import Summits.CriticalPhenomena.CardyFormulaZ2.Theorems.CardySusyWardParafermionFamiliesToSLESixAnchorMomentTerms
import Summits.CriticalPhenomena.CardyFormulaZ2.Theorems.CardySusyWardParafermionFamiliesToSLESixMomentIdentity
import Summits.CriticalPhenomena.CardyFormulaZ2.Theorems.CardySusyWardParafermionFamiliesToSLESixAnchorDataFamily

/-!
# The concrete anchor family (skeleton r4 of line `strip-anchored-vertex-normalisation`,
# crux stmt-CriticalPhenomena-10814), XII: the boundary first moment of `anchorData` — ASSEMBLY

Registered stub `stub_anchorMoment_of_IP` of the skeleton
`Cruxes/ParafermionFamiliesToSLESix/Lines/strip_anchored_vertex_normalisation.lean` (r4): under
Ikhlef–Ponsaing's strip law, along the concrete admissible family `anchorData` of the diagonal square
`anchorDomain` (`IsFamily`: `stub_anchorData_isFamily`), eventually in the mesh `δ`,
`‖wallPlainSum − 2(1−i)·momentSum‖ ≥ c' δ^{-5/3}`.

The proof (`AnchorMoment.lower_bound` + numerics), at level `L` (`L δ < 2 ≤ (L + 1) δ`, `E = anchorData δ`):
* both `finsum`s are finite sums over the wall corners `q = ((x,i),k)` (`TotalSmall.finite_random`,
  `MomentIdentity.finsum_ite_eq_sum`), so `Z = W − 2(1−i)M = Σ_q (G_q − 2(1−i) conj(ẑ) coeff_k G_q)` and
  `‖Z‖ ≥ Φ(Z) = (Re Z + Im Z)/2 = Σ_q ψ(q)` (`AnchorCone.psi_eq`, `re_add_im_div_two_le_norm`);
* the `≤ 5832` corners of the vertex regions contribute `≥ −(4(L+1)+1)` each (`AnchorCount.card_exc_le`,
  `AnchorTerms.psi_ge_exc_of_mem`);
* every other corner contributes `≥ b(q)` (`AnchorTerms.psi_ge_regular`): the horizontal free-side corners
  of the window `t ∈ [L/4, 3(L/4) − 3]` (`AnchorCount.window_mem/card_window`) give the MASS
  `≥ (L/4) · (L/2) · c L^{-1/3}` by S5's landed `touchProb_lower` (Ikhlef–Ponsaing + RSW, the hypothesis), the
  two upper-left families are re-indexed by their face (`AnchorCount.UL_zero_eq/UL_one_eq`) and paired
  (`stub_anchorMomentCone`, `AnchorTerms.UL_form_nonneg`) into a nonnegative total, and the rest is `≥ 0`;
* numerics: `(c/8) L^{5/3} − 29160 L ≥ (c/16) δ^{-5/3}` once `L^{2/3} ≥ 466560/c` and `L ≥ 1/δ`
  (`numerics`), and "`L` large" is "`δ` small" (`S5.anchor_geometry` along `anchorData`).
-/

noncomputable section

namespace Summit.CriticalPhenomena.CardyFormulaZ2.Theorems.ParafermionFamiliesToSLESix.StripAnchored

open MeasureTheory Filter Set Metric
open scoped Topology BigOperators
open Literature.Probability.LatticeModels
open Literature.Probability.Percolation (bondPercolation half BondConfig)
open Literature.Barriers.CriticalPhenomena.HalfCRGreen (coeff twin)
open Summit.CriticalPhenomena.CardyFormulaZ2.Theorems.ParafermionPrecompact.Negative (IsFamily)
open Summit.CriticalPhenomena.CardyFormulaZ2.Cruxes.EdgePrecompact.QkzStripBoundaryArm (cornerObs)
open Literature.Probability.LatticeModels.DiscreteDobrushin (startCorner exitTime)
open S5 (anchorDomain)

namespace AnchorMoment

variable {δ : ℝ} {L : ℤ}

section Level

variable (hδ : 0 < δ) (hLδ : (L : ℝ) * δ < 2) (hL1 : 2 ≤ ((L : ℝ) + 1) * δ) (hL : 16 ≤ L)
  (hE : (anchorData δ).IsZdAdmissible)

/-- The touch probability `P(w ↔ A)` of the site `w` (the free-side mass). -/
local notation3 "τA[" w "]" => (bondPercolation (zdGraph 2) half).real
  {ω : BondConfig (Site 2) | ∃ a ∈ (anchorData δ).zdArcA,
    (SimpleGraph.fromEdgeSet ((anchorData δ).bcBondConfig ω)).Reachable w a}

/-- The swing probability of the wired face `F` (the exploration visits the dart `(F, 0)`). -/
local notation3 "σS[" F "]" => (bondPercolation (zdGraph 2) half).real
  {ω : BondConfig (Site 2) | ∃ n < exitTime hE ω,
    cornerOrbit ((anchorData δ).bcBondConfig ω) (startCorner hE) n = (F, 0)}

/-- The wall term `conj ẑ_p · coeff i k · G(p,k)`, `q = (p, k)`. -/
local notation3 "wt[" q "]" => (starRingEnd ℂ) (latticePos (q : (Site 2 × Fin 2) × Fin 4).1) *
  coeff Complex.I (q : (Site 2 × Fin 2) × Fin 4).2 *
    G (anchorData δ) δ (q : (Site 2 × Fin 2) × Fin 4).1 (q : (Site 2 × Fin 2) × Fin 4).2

▶ [What you have to do]
Nothing in the records may be altered; restate them word for word.

▶ [Written reply]
import Summits.CriticalPhenomena.CardyFormulaZ2.Theorems.CardySusyWardParafermionFamiliesToSLESixAnchorMomentTerms
import Summits.CriticalPhenomena.CardyFormulaZ2.Theorems.CardySusyWardParafermionFamiliesToSLESixMomentIdentity
import Summits.CriticalPhenomena.CardyFormulaZ2.Theorems.CardySusyWardParafermionFamiliesToSLESixAnchorDataFamily

/-!
# The concrete anchor family (skeleton r4 of line `strip-anchored-vertex-normalisation`,
# crux stmt-CriticalPhenomena-10814), XII: the boundary first moment of `anchorData` — ASSEMBLY

Registered stub `stub_anchorMoment_of_IP` of the skeleton
`Cruxes/ParafermionFamiliesToSLESix/Lines/strip_anchored_vertex_normalisation.lean` (r4): under
Ikhlef–Ponsaing's strip law, along the concrete admissible family `anchorData` of the diagonal square
`anchorDomain` (`IsFamily`: `stub_anchorData_isFamily`), eventually in the mesh `δ`,
`‖wallPlainSum − 2(1−i)·momentSum‖ ≥ c' δ^{-5/3}`.

The proof (`AnchorMoment.lower_bound` + numerics), at level `L` (`L δ < 2 ≤ (L + 1) δ`, `E = anchorData δ`):
* both `finsum`s are finite sums over the wall corners `q = ((x,i),k)` (`TotalSmall.finite_random`,
  `MomentIdentity.finsum_ite_eq_sum`), so `Z = W − 2(1−i)M = Σ_q (G_q − 2(1−i) conj(ẑ) coeff_k G_q)` and
  `‖Z‖ ≥ Φ(Z) = (Re Z + Im Z)/2 = Σ_q ψ(q)` (`AnchorCone.psi_eq`, `re_add_im_div_two_le_norm`);
* the `≤ 5832` corners of the vertex regions contribute `≥ −(4(L+1)+1)` each (`AnchorCount.card_exc_le`,
  `AnchorTerms.psi_ge_exc_of_mem`);
* every other corner contributes `≥ b(q)` (`AnchorTerms.psi_ge_regular`): the horizontal free-side corners
  of the window `t ∈ [L/4, 3(L/4) − 3]` (`AnchorCount.window_mem/card_window`) give the MASS
  `≥ (L/4) · (L/2) · c L^{-1/3}` by S5's landed `touchProb_lower` (Ikhlef–Ponsaing + RSW, the hypothesis), the
  two upper-left families are re-indexed by their face (`AnchorCount.UL_zero_eq/UL_one_eq`) and paired
  (`stub_anchorMomentCone`, `AnchorTerms.UL_form_nonneg`) into a nonnegative total, and the rest is `≥ 0`;
* numerics: `(c/8) L^{5/3} − 29160 L ≥ (c/16) δ^{-5/3}` once `L^{2/3} ≥ 466560/c` and `L ≥ 1/δ`
  (`numerics`), and "`L` large" is "`δ` small" (`S5.anchor_geometry` along `anchorData`).
-/

noncomputable section

namespace Summit.CriticalPhenomena.CardyFormulaZ2.Theorems.ParafermionFamiliesToSLESix.StripAnchored

open MeasureTheory Filter Set Metric
open scoped Topology BigOperators
open Literature.Probability.LatticeModels
open Literature.Probability.Percolation (bondPercolation half BondConfig)
open Literature.Barriers.CriticalPhenomena.HalfCRGreen (coeff twin)
open Summit.CriticalPhenomena.CardyFormulaZ2.Theorems.ParafermionPrecompact.Negative (IsFamily)
open Summit.CriticalPhenomena.CardyFormulaZ2.Cruxes.EdgePrecompact.QkzStripBoundaryArm (cornerObs)
open Literature.Probability.LatticeModels.DiscreteDobrushin (startCorner exitTime)
open S5 (anchorDomain)

namespace AnchorMoment

variable {δ : ℝ} {L : ℤ}

section Level

variable (hδ : 0 < δ) (hLδ : (L : ℝ) * δ < 2) (hL1 : 2 ≤ ((L : ℝ) + 1) * δ) (hL : 16 ≤ L)
  (hE : (anchorData δ).IsZdAdmissible)

/-- The touch probability `P(w ↔ A)` of the site `w` (the free-side mass). -/
local notation3 "τA[" w "]" => (bondPercolation (zdGraph 2) half).real
  {ω : BondConfig (Site 2) | ∃ a ∈ (anchorData δ).zdArcA,
    (SimpleGraph.fromEdgeSet ((anchorData δ).bcBondConfig ω)).Reachable w a}

/-- The swing probability of the wired face `F` (the exploration visits the dart `(F, 0)`). -/
local notation3 "σS[" F "]" => (bondPercolation (zdGraph 2) half).real
  {ω : BondConfig (Site 2) | ∃ n < exitTime hE ω,
    cornerOrbit ((anchorData δ).bcBondConfig ω) (startCorner hE) n = (F, 0)}

/-- The wall term `conj ẑ_p · coeff i k · G(p,k)`, `q = (p, k)`. -/
local notation3 "wt[" q "]" => (starRingEnd ℂ) (latticePos (q : (Site 2 × Fin 2) × Fin 4).1) *
  coeff Complex.I (q : (Site 2 × Fin 2) × Fin 4).2 *
    G (anchorData δ) δ (q : (Site 2 × Fin 2) × Fin 4).1 (q : (Site 2 × Fin 2) × Fin 4).2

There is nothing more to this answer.